天災が生じた場合の労務管理について2

昨日書きました災害時の労務管理についての続きです。

災害時の対応として仮に自宅待機させるとして、では、それはどのように対応するべきなのか?が問題になるかと思います。いつ自宅待機を決定し、どのように通知するのか?についてですね。
今回の台風被害のように、前日からJRの計画運休が決まっている場合は、前日中に決定して前日の退社時間前に通知するのがベターだと思います。公共交通機関が動かないことが確定している状況で、無理に出社させるのは適切な対応とは言い難いと思います。前日のうちに交通状況が判明しない場合であっても、一番会社から遠い場所に住んでいる従業員が出勤のために家を出る時間までには決定をして通知をする必要があります。まだ状況が確定しない状態であっても、午前中には台風が到来するのであれば出勤させない方が望ましいでしょう。
前日から会社の近くのホテル等に宿泊させるのも、当たらせる業務がどこまで緊急性と重要性があるかによって適切かどうかが決まるかと思います。簡単に言えば、災害時の実際に生じた被害への対応に当たらせる場合のみが、その業務に該当すると考えるべきではないかと思います。それ以外の通常業務は一旦中止するべきでしょう。

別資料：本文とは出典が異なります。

import Literature.MathematicalPhysics.QuantumFieldTheory.Balaban1983to89.B4ThmTorusBox

/-!
# `Balaban1983to89.B4LatticeBoxChart` — [Balaban1983RegularityDecay] THEOREM p. 573, (1.9)–(1.10) «for rectangular
# parallelepipeds … without any restrictions on the points x, x′», IN r01's REGION CURRENCY: a lattice parallelepiped
# `Ω = o + Π[0, Ms)` (unit labels) as an instance of the GENERAL region-pair family `regionPairFam` (`Ω₀ = Ω`), and the
# transfer of r04∕p17's box Theorem (`boxPairFamNC`, `rect := True`) to it along p23's chart `eB` — so that
# `Ineq19_110 (regionPairFam …) α δ₀ c₀ R₀` holds for EVERY `R₀` (in particular `R₀ = 0`: no restriction)

statement-level skeleton of published theorems with citation tags; proofs where landed; nothing here is a claim about the Yang–Mills mass gap

CITATION HEADER.  T. Bałaban, *Regularity and decay of lattice Green's functions*, Commun. Math. Phys. **89** (1983)
571–597, doi:10.1007/bf01214744 [Balaban1983RegularityDecay] (cell paper B4; held text
`paper:balaban1983-cmp89-regularity-decay`, journal page = PDF page + 570; p. 573 [PDF 3] Theorem (1.9)–(1.10) and its
last sentence, p. 572 [PDF 2] (1.1)–(1.7)).  Seat `pub-ymgap-dag-p3` gen 4 (Track A, YM-PLAN §2 node N01 = [B4]; HOME
`run/shared/lean/pub/pub-ymgap/`): SECOND BRICK of the route to the `rect` residual (i) of N01's cross-read (wrapping
bands of `T_η`; first brick `B4RegionDecoupling`): the components of the periodic lift of a band are lattice
parallelepipeds `o + Π[0,Ms)` INSIDE r01's lifted region; after decoupling, each is the region instance `toRegion` below,
and this file puts the box lineage's unrestricted (1.9)–(1.10) on it.  Imports dag-p3 g3 `B4ThmTorusBox` (→ g3
`B4TorusBoxReindex`: the chart lemmas `eB_val`, `eB_sub`, `val_eq_symm_add`, `compField_eB`, `add_mem_fineDom_iff`,
`covDeriv_submatrix_eB`, `fld_comp_eBι`, `supN_comp_eBι`, `submatrix_mulVec_comp_eBι`, `transport_map`, `pathEnd_map`,
`supNorm_sub_le_length`, `le_holderQ_box`; → p23 g19 `B2Lemma24KerOmega`: `boxLabels`, `eB`, `eBquiv`, `eBι`, `shiftF`,
`regionOp_submatrix_eB`; → r04 `B4ThmBoxPairEtaNoCollar`: `boxPairFamNC`; → r01 g8 `B4ThmRegionPairEta`: `RegionPairInst`,
`regionPairFam`; → r01 g9 `B4ThmTorusPairEta.decay_mono`, `B4Thm19ShortestContour.le_holderQ`).

WHAT IS PRINTED.  p. 573 [PDF 3], verbatim: «For some simple sets Ω, e.g. for rectangular parallelepipeds, the
inequalities hold without any restrictions on the points x, x′, i.e. for all x, x′ ∈ Ω.»; p. 572 [PDF 2]: «We consider
operators on subsets of the lattice ηZ^d, η = L^{−k}.»

WHAT THIS MODULE PROVES (kernel, sorry-free).  ONE structure `LatBoxInst` (an instance: scale `k ≥ 1`, unit sides
`Ms_ν ≥ 1`, label corner `o ∈ ℤ^{d+1}`, `(a, m²)` in the windows, a component field `A_c` on the fine lattice, a coupling
`e`) with two readings: **`toRegion`** — r01's `RegionPairInst` with `Ω = Ω₀ =` the unit blocks with labels in
`boxLabels Ms o = o + Π[0,Ms)` at the field `A_c`; **`boxI`** — r04∕p17's `BoxPairInst` with `Mb = Ms`, offset `0`, at
the translated field `shiftF ℓ k o A_c = A_c(· + n·o)` (as dag-p3 g3's `TorusBoxInst.boxI`, with the torus replaced by
the lattice).  Then:
* §1 dictionary: `AΩ_boxI`, `GΩ_boxI`, `DΩ_boxI` (the box instance's letters `greenA` ∕ `derivA`), `GΩ_comp_eBι`,
  `DΩ_comp_eBι`, `DΩGΩ_comp_eBι`, `fld_GΩ_eB`, `fld_DΩGΩ_eB` — **`G_k(Ω,A)f ∘ eB = greenA(f ∘ eB)`** etc. for the REGION
  instance (p23's `regionOp_submatrix_eB`, no torus hypothesis); hypothesis transfers `regular_boxI`, `bigBlocks_boxI`.
* §2 sources and contours along the chart (a translation): `mem_supp_comp_iff`, **`sdist1_eB`** ∕ **`sdist1_symm_eq`** (the
  distances to the support AGREE), `symm_sub_eq`, `isNNChain_map_symm_region`, `adm_symm_of_adm` (an admissible region contour read on the box is admissible, same
  length, ball and end bonds), `wt_symm_eq`, `transport_eq_transport_symm` (same transporter), `term_le_holderQ_box`.
* §3 THE MEMBERS: from `HB : Ineq19_110 (boxPairFamNC … K′ j.boxI) α δ_B c_B R_B` — `valG_region`, `valDG_region`
  ((1.10) at EVERY site), `lhs19_region` ((1.9) at EVERY pair, same constant), and **`ineq19_110_toRegion`**:
  `Ineq19_110 (regionPairFam F d ℓ a₋ a₊ m²₊ c β K j.toRegion) α δ_B c_B R₀` for EVERY `R₀` (the `R₀`-disjunct is never
  used: `rect := False` on r01's family, but the bound holds at all points).
HONEST SCOPE.  Re-indexing only (no analytic estimate); abelian one-parameter flow, component fields, staircase
contours, `ℓ^∞` metric, Euclidean site norms, `lhs19` = sup over admissible contours — all as in the two source
families; `K` (r01's modulus) is idle here, `K′` (r04's) enters through `HB`.  One `structure` + two `abbrev` instances
(definition lane); no `Prop` fact, no `sorry`; axioms standard.  Count-neutral for YM-PLAN (typed 28∕28; discharged
count unmoved); nothing here concerns the continuum limit, ℝ⁴, OS axioms, a mass gap or the Clay problem.
-/

namespace Literature.MathematicalPhysics.QuantumFieldTheory.Balaban1983to89.B4LatticeBoxChart

open Literature.MathematicalPhysics.QuantumFieldTheory.Balaban1983to89
open Literature.MathematicalPhysics.QuantumFieldTheory.Balaban1983to89.B4 (EtaSetting Ineq19_110)
open Literature.MathematicalPhysics.QuantumFieldTheory.Balaban1983to89.B4Reflection242 (boxDom mem_boxDom nbrs mem_nbrs
  blk)
open Literature.MathematicalPhysics.QuantumFieldTheory.Balaban1983to89.B4GaugeCovariance
open Literature.MathematicalPhysics.QuantumFieldTheory.Balaban1983to89.B4ContourShift (supNorm supNorm_nonneg)
open Literature.MathematicalPhysics.QuantumFieldTheory.Balaban1983to89.B4Lower18 (fineDom mem_fineDom)
open Literature.MathematicalPhysics.QuantumFieldTheory.Balaban1983to89.B4Lower18Regular (e1 baseEmb stairContour PathRel)
open Literature.MathematicalPhysics.QuantumFieldTheory.Balaban1983to89.B4Lower18RegularRegion (compField transport_congr)
open Literature.MathematicalPhysics.QuantumFieldTheory.Balaban1983to89.B4Lemma21Region (regionOp regionDeriv covDeriv
  siteNorm)
open Literature.MathematicalPhysics.QuantumFieldTheory.Balaban1983to89.B4Lemma22ReduceZero (Box opA greenA derivA)
open Literature.MathematicalPhysics.QuantumFieldTheory.Balaban1983to89.B4Lemma22Reduce231 (supN supN_nonneg
  siteNorm_nonneg)
open Literature.MathematicalPhysics.QuantumFieldTheory.Balaban1983to89.B4Lemma22HolderBox (IsNNChain)
open Literature.MathematicalPhysics.QuantumFieldTheory.Balaban1983to89.B4Eq221L2FactorRegion (acBond)
open Literature.MathematicalPhysics.QuantumFieldTheory.Balaban1983to89.B4RegionCubeCarrier (compField_add)
open Literature.MathematicalPhysics.QuantumFieldTheory.Balaban1983to89.B2Lemma24SupG (κS embS ΓS)
open Literature.MathematicalPhysics.QuantumFieldTheory.Balaban1983to89.B2Lemma24KerOmega (boxLabels mem_boxLabels eB
  eBquiv eBι eBι_eq eBquiv_apply shiftF eB_surjective regionOp_submatrix_eB hnk)
open Literature.MathematicalPhysics.QuantumFieldTheory.Balaban1983to89.B4ThmRegionPairEta (RegionPairInst regionPairFam)
open Literature.MathematicalPhysics.QuantumFieldTheory.Balaban1983to89.B4ThmBoxPairEta (BoxPairInst boxPairFam)
open Literature.MathematicalPhysics.QuantumFieldTheory.Balaban1983to89.B4ThmBoxPairEtaNoCollar (boxPairFamNC)
open Literature.MathematicalPhysics.QuantumFieldTheory.Balaban1983to89.B4ThmTorusPairEta (decay_mono)
open Literature.MathematicalPhysics.QuantumFieldTheory.Balaban1983to89.B4Thm19ShortestContour (le_holderQ)
open Literature.MathematicalPhysics.QuantumFieldTheory.Balaban1983to89.B4TorusBoxReindex (eB_val eB_sub val_eq_symm_add
  compField_eB add_mem_fineDom_iff covDeriv_submatrix_eB fld_comp_eBι supN_comp_eBι submatrix_mulVec_comp_eBι
  transport_map pathEnd_map)
open Literature.MathematicalPhysics.QuantumFieldTheory.Balaban1983to89.B4ThmTorusBox (le_holderQ_box supNorm_sub_le_length)
open scoped Matrix

noncomputable section

variable {d : ℕ} {ι : Type} [Fintype ι] [DecidableEq ι]

/-- AN INSTANCE OF THE THEOREM ON A LATTICE PARALLELEPIPED: a scale `k ≥ 1` (`η = (ℓ+1)^{−k}`), the unit sides `Ms`
and the label corner `o` of the parallelepiped `Ω` = the unit blocks with labels in `o + Π_ν[0, Ms_ν)` ⊂ ℤ^{d+1},
`(a, m²)` in the windows `[a₋,a₊] × [0,m²₊]`, a component field `A_c` on the fine lattice and a coupling `e`.
[cite: Balaban1983RegularityDecay, Theorem p.573 «for rectangular parallelepipeds», (1.1)–(1.6) p.572] -/
structure LatBoxInst (d ℓ : ℕ) (amin aplus m2plus : ℝ) where
  /-- the scale -/
  k : ℕ
  hk : 1 ≤ k
  /-- unit sides and label corner of the parallelepiped -/
  Ms : Fin (d + 1) → ℕ
  o : Fin (d + 1) → ℤ
  hMs : ∀ ν, 1 ≤ Ms ν
  /-- the averaging weight `a` and the mass `m²` -/
  a : ℝ
  m2 : ℝ
  ha1 : amin ≤ a
  ha2 : a ≤ aplus
  hm1 : 0 ≤ m2
  hm2 : m2 ≤ m2plus
  /-- the component field `A_c` on the fine lattice -/
  Ac : (Fin (d + 1) → ℤ) → Fin (d + 1) → ℝ
  /-- the coupling -/
  e : ℝ

namespace LatBoxInst

variable {ℓ : ℕ} {amin aplus m2plus : ℝ} (j : LatBoxInst d ℓ amin aplus m2plus)

/-- THE REGION READING: r01's pair instance `Ω ⊂ Ω₀` with `Ω = Ω₀ =` the parallelepiped, at the field `A_c`.
[cite: Balaban1983RegularityDecay, Theorem p.573, (1.6) p.572 (dictionary)] -/
abbrev toRegion : RegionPairInst d ℓ amin aplus m2plus where
  k := j.k
  hk := j.hk
  Ω₀c := boxLabels j.Ms j.o
  Ωc := boxLabels j.Ms j.o
  hsub := Finset.Subset.refl _
  a := j.a
  m2 := j.m2
  ha1 := j.ha1
  ha2 := j.ha2
  hm1 := j.hm1
  hm2 := j.hm2
  Ac := j.Ac
  e := j.e

/-- THE BOX READING: r04∕p17's box pair `Ω̃ ⊂ Ω̃` (`Ω̃ = Π[0, nMs)`, offset `0`) at the translated field `A_c(· + n·o)`.
[cite: Balaban1983RegularityDecay, Theorem p.573 «for rectangular parallelepipeds», (1.1) p.572 (dictionary)] -/
abbrev boxI : BoxPairInst d ℓ amin aplus m2plus where
  k := j.k
  hk := j.hk
  Mb := j.Ms
  Ms := j.Ms
  o := 0
  ho := fun i => by simp
  hMs := j.hMs
  a := j.a
  m2 := j.m2
  ha1 := j.ha1
  ha2 := j.ha2
  hm1 := j.hm1
  hm2 := j.hm2
  Ac := shiftF ℓ j.k j.o j.Ac
  e := j.e

/-! ## §1. Dictionary: the region instance read on the box is the box instance -/

section Dictionary

/-- the box instance's field is the translated component field. [cite: Balaban1983RegularityDecay, p.572 «A_{⟨x,x+ηe_μ⟩} = A_μ(x)», dictionary] -/
theorem AΩ_boxI : j.boxI.AΩ = fun u v => compField (shiftF ℓ j.k j.o j.Ac) u.1 v.1 := by
  funext u v
  show compField (fun w => shiftF ℓ j.k j.o j.Ac
    (w + fun i => (((ℓ + 1) ^ j.k : ℕ) : ℤ) * ((0 : Fin (d + 1) → ℕ) i : ℤ))) u.1 v.1 = _
  have h0 : (fun i : Fin (d + 1) => (((ℓ + 1) ^ j.k : ℕ) : ℤ) * ((0 : Fin (d + 1) → ℕ) i : ℤ)) = 0 := by
    funext i; simp
  rw [h0]
  simp only [add_zero]

/-- `G_k(Ω̃, Ã)` of the box instance, in the box lineage's letters. [cite: Balaban1983RegularityDecay, (1.6) p.572, dictionary] -/
theorem GΩ_boxI (F : OrthFlow ι) : j.boxI.GΩ F
    = greenA d F (κS ℓ j.k j.e) ℓ j.k j.a j.m2 j.Ms (embS d ℓ j.k j.Ms) (ΓS d ℓ j.k j.Ms)
        (fun u v => compField (shiftF ℓ j.k j.o j.Ac) u.1 v.1) := by
  show greenA d F j.boxI.κ ℓ j.k j.a j.m2 j.Ms _ _ j.boxI.AΩ = _
  rw [AΩ_boxI]
  rfl

/-- `D^η_{Ã,μ}` of the box instance, in the box lineage's letters. [cite: Balaban1983RegularityDecay, (1.3) p.572, dictionary] -/
theorem DΩ_boxI (F : OrthFlow ι) (μ : Fin (d + 1)) : j.boxI.DΩ F μ
    = derivA d F (κS ℓ j.k j.e) ℓ j.k j.Ms (fun u v => compField (shiftF ℓ j.k j.o j.Ac) u.1 v.1) μ := by
  show derivA d F j.boxI.κ ℓ j.k j.Ms j.boxI.AΩ μ = _
  rw [AΩ_boxI]
  rfl

variable (F : OrthFlow ι)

被災しているのはお客様も同様です。また非常事態であることは報道その他で容易にわかることですから、無理に通常と同じ行動を取ろうとはしないことが重要だと思います。
その場合の宿泊費や通常の出勤ルートとは違う方法で出社したための費用は当然に会社が負担するべきものです。もちろん、その方法がベストだったのかどうかの検証は必要かもしれませんが、災害時に出勤・対応してくれる従業員に負担を強いることがあってはなりません。

朝から台風が到来することが明らかな場合は出社させない対応が可能ですが、すでに出勤する時刻を過ぎてから到来する場合については、退社させるかどうかの判断が必要となります。むしろ、こちらの方が難しい判断になるのではないかと思います。というのは、無理に退社させることによって却って被害が生じる可能性もあるからです。
もし余裕を持って退社させることが可能であれば、できるだけ早い時刻に決定をして退社させることが望ましいと思います。その場合には、翌日の出勤についても決定をし通知しておく方がより良いでしょう。しかし、無理に退社させると却って危険な状況である場合は、会社内で待機させる必要があるかもしれません。この場合には従業員が家族に連絡が取れるように配慮することはもちろん必要ですが、待機中の食事や寝具等の提供についても対応が必要となります。また、翌日以降、従業員の家庭の被災状況によっては自宅へ帰す必要がありますので、その対応についても検討する必要があります。
なお、会社にいるからといって定時以降に仕事をさせた場合は当然に時間外労働となりますので、割増賃金の支払いが必要となることを忘れてはなりません。

災害時の対応については、その時になって決めるのではなく日頃からどのように行動するべきなのかを決めて従業員に徹底しておいた方が望ましいです。どういう場合に出社をしないこととするのかの一定の基準を定めて、その基準によって従業員が個々に判断できるようにしておくと、災害時でそれでなくても大変な時の手間暇が少しでも軽減できることになります。
日頃から災害対策をキチンと立てて周知徹底することが重要です。防災訓練の一部として考えるべきことでしょう。

自宅待機させる場合の業務について、リモートワーク(在宅勤務)を考えておく必要があるかもしれません。その場合、会社のパソコン等の持ち出しをどのようにするのかや業務の指揮命令をどのように維持するのかなど、具体的な決定事項が生じてくると思います。普段から社外で業務を行うことが一般化している企業の場合は対応しやすいかもしれませんが、従業員の自宅のネット環境なども含め会社が負担する範囲についても検討する必要が出て来ると思います。
ただ、災害時は従業員本人も被災している可能性があります。自宅にいるからといって業務が行えるとは限りませんので、その場合の対応についても決めておく必要があると思います。会社側の都合だけで全てを押し進めないように注意する必要があります。

日頃から災害時の対応についてキチンとマニュアル化しておくことが望ましいと思います。災害が生じる前に検討しておかれることをお勧めいたします。